<<<<
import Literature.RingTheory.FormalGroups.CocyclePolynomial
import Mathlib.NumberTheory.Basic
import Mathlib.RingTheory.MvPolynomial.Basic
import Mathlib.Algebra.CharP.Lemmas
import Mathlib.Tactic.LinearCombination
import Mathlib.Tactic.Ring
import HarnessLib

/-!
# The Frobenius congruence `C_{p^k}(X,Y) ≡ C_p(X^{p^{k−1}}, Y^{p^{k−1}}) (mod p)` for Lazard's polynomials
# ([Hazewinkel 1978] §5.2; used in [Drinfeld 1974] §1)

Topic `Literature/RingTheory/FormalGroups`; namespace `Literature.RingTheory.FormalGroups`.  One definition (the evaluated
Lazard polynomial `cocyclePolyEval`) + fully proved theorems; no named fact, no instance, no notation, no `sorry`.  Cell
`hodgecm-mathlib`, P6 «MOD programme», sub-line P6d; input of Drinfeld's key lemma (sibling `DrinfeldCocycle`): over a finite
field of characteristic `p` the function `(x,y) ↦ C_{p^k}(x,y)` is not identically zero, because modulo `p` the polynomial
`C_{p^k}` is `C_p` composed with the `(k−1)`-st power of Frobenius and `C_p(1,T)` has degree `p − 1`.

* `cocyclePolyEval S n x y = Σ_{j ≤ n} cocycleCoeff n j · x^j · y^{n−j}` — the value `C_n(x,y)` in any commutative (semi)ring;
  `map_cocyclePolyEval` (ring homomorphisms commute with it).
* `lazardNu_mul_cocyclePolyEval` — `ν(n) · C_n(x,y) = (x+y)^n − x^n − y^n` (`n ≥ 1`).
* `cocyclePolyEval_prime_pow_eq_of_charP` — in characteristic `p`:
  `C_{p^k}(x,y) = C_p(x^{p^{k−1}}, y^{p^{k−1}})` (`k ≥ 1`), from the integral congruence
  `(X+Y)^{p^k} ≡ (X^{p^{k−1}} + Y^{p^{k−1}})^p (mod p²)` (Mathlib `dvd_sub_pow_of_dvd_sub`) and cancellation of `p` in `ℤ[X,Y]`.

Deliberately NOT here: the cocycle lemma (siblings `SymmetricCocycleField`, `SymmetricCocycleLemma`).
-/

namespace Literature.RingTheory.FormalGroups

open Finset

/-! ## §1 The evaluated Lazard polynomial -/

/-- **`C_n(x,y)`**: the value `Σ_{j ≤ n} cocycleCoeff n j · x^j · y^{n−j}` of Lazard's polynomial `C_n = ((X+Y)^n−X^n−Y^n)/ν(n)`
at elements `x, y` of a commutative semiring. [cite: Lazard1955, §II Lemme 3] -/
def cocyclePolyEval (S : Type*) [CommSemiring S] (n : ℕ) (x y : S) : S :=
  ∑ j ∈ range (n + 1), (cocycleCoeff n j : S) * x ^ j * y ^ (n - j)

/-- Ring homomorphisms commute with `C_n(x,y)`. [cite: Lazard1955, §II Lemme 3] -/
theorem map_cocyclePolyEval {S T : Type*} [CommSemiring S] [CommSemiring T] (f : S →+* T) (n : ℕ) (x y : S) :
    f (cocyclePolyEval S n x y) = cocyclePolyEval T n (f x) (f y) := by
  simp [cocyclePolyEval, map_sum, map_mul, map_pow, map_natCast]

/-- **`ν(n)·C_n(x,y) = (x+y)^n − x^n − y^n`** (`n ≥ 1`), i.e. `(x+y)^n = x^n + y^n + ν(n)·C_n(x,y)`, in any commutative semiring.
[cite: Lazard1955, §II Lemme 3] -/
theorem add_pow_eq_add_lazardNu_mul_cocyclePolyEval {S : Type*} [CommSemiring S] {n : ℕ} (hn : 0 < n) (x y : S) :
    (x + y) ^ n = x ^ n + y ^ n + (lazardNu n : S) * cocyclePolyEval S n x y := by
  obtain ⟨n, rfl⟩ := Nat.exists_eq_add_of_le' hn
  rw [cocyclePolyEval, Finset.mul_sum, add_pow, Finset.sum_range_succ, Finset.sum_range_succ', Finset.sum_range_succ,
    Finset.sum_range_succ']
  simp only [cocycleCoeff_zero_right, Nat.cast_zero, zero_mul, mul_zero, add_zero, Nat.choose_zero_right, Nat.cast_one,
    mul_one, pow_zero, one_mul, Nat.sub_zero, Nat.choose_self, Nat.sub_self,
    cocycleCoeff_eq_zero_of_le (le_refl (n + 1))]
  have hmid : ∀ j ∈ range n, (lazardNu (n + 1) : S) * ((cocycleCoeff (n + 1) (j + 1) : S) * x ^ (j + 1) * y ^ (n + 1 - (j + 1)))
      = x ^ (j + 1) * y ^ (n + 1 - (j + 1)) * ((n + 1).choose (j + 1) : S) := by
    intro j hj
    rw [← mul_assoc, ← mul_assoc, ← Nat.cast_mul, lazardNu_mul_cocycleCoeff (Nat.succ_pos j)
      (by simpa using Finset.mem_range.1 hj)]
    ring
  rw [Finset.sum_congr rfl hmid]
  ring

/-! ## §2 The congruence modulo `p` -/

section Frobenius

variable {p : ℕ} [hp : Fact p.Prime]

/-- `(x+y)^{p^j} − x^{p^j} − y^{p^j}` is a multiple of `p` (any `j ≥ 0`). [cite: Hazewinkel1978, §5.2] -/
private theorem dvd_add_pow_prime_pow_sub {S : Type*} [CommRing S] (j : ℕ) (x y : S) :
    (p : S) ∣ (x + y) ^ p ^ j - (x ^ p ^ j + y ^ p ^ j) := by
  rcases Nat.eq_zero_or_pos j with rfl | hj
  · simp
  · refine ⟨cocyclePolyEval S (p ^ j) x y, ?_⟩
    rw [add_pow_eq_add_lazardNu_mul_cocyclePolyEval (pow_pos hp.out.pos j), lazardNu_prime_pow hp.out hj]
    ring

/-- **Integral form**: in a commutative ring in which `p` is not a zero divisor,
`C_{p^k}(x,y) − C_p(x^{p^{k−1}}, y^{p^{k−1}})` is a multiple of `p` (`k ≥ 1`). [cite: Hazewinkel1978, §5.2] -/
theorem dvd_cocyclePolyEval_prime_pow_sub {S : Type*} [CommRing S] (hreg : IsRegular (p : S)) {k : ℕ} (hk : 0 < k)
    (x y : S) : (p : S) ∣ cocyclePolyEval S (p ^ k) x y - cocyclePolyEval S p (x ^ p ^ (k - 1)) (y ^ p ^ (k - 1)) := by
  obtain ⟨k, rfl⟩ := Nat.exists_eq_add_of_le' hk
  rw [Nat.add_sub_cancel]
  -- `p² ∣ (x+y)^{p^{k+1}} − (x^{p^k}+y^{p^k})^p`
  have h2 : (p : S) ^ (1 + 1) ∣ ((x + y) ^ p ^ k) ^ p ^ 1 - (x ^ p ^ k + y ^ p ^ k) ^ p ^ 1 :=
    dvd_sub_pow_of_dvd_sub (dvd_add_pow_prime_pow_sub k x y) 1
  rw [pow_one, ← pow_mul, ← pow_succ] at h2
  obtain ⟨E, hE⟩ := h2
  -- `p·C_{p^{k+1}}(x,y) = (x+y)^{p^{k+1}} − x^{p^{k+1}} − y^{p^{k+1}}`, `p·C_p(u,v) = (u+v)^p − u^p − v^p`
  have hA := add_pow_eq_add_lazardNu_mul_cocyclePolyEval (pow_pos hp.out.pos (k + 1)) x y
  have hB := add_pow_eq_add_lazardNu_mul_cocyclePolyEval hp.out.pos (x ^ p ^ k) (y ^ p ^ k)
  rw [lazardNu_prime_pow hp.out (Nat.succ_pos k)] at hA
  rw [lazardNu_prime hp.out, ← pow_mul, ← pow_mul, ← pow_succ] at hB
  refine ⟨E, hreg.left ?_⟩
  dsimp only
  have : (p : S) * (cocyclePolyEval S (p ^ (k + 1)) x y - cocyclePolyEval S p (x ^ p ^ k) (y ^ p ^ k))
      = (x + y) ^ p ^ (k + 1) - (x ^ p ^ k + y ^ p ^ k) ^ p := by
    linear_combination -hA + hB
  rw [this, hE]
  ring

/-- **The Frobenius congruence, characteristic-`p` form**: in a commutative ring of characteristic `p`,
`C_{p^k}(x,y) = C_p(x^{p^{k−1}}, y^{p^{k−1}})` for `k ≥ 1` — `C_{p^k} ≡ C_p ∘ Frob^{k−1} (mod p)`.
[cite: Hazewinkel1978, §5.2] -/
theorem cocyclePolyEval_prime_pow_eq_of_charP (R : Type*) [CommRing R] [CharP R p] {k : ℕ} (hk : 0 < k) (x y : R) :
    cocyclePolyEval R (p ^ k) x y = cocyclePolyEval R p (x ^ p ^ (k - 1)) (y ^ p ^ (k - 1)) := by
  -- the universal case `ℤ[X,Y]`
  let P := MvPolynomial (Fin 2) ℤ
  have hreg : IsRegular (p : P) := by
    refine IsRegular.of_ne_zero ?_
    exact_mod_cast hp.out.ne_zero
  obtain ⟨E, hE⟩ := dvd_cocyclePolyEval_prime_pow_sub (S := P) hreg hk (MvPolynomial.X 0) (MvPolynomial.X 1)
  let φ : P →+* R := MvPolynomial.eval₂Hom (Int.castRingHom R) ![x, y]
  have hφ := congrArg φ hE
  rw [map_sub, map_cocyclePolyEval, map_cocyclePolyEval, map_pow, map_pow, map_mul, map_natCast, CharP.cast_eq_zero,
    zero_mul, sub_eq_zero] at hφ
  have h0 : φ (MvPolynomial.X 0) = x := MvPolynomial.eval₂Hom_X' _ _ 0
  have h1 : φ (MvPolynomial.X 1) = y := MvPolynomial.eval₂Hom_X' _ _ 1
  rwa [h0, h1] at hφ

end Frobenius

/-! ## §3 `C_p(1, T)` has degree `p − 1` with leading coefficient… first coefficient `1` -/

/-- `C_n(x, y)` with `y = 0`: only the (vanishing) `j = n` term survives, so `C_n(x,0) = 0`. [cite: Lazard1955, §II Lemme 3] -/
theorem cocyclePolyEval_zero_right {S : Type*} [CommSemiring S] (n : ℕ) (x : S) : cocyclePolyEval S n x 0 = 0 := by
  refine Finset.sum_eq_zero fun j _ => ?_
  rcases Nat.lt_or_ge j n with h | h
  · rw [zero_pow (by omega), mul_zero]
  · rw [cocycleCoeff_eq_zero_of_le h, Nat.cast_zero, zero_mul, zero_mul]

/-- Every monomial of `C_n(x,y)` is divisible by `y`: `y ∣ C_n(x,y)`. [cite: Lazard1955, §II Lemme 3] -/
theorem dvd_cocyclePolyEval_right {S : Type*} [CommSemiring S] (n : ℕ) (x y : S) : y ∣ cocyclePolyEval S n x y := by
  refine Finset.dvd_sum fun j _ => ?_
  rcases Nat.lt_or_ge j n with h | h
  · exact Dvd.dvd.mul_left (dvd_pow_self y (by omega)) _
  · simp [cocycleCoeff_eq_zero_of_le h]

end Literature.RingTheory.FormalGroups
>>>>
<<<<
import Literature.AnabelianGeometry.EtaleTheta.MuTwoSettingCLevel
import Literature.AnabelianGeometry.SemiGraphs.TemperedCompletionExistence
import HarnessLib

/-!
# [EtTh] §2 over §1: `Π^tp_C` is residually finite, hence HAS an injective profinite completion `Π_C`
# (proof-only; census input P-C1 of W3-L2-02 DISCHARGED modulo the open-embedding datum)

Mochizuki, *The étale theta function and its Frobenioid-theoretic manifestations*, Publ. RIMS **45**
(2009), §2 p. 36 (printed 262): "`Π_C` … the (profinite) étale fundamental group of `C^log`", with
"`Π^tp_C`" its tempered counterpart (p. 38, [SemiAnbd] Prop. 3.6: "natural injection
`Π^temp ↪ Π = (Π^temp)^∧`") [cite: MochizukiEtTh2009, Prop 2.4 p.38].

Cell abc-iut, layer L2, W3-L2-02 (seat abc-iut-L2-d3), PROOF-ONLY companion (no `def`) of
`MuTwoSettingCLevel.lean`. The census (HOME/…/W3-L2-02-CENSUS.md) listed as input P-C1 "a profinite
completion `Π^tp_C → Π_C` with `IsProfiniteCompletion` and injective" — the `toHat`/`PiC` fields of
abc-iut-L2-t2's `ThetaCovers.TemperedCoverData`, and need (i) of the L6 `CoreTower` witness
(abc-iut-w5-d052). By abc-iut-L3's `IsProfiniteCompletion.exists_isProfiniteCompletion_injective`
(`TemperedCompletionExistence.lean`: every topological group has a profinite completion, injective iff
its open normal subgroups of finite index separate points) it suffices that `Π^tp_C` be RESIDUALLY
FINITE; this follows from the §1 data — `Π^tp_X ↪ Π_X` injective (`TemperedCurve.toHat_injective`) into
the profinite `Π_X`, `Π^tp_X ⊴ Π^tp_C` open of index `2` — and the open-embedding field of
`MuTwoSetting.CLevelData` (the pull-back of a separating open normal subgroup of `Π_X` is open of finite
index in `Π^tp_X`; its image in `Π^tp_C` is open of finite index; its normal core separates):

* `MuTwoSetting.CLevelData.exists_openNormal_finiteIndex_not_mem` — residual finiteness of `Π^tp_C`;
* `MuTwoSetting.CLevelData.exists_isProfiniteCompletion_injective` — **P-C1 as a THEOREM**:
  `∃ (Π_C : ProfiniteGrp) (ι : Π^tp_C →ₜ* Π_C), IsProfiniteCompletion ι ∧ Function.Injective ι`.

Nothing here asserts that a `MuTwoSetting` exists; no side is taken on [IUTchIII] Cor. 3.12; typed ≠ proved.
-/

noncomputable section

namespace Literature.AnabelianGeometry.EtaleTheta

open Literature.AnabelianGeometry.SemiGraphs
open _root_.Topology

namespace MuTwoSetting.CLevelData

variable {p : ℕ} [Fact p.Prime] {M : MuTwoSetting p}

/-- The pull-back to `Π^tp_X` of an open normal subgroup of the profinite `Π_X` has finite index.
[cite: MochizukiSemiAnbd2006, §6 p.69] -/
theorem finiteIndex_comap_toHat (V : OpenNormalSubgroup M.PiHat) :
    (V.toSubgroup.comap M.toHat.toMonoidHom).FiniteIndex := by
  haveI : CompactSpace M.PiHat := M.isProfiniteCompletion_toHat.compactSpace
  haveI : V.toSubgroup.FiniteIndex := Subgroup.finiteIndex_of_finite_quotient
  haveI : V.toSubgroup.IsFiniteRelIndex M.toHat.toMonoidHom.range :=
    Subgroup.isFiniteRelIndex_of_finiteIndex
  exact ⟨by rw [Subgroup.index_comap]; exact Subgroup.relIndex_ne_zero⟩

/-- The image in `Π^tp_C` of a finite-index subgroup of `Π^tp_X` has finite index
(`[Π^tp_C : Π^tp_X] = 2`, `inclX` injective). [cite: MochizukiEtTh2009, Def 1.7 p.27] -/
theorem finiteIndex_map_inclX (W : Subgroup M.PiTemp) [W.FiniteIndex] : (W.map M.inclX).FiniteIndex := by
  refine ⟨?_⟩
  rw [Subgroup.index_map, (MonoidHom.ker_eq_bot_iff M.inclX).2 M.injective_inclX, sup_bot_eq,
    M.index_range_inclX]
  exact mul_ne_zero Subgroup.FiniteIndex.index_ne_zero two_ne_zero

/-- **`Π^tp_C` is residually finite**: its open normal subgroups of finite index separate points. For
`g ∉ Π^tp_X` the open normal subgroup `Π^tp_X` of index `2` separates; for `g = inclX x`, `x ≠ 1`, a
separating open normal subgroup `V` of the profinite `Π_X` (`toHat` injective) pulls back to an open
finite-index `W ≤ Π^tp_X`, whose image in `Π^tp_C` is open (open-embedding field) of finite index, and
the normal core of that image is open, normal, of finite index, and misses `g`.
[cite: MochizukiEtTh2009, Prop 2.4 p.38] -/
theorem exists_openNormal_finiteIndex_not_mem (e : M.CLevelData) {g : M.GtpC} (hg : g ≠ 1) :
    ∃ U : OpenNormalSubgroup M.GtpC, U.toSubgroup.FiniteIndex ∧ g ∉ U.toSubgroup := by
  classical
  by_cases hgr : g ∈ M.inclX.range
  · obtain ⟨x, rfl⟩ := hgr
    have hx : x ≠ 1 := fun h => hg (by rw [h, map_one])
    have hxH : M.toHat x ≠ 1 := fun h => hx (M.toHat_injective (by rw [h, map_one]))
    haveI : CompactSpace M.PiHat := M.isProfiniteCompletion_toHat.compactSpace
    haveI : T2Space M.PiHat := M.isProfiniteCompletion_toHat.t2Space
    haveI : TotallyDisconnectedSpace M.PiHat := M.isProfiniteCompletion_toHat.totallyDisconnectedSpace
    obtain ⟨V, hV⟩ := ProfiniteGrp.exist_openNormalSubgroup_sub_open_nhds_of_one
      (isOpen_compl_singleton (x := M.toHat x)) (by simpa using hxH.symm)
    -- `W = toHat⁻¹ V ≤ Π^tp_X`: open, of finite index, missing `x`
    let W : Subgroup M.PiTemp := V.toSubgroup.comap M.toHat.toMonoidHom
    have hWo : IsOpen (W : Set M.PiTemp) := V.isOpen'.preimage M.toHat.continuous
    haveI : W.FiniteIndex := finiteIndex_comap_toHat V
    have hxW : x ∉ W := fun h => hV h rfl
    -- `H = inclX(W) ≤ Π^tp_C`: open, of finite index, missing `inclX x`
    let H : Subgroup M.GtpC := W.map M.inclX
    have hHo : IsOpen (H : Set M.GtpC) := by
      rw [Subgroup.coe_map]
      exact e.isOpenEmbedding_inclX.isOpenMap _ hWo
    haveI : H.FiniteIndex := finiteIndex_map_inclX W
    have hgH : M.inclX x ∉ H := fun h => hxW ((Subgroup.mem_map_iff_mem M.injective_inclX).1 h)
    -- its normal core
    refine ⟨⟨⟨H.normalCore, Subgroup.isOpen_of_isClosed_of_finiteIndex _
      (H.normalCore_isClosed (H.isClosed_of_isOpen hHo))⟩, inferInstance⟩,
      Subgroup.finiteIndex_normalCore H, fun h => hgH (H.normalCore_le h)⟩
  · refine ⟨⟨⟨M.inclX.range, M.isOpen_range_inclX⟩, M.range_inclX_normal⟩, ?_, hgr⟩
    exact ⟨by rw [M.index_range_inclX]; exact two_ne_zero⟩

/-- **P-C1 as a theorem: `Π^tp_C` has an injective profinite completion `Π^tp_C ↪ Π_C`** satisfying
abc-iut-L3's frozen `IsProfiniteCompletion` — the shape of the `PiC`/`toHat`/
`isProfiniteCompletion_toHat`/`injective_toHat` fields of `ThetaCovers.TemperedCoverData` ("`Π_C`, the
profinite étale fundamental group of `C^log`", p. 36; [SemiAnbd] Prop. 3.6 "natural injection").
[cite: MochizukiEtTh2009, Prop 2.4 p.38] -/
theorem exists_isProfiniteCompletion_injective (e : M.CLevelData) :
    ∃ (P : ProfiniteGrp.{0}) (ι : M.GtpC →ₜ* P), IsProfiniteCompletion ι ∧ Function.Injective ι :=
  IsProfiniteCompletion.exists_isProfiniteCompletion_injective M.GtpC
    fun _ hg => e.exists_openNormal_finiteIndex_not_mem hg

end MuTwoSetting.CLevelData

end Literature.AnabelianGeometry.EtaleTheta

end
>>>>
<<<<
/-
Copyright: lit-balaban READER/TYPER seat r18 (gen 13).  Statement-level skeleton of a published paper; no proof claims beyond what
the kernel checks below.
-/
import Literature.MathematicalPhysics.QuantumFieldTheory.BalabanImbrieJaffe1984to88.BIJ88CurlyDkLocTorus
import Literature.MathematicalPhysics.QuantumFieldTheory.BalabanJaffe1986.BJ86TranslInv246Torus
>>>>
**Exercise description:** In the data above, retype exactly and only the lines between the one holding "FINITE; this follows" and the one holding "(the pull-back of", inclusive.

**Solution for this problem:**
FINITE; this follows from the §1 data — `Π^tp_X ↪ Π_X` injective (`TemperedCurve.toHat_injective`) into
the profinite `Π_X`, `Π^tp_X ⊴ Π^tp_C` open of index `2` — and the open-embedding field of
`MuTwoSetting.CLevelData` (the pull-back of a separating open normal subgroup of `Π_X` is open of finite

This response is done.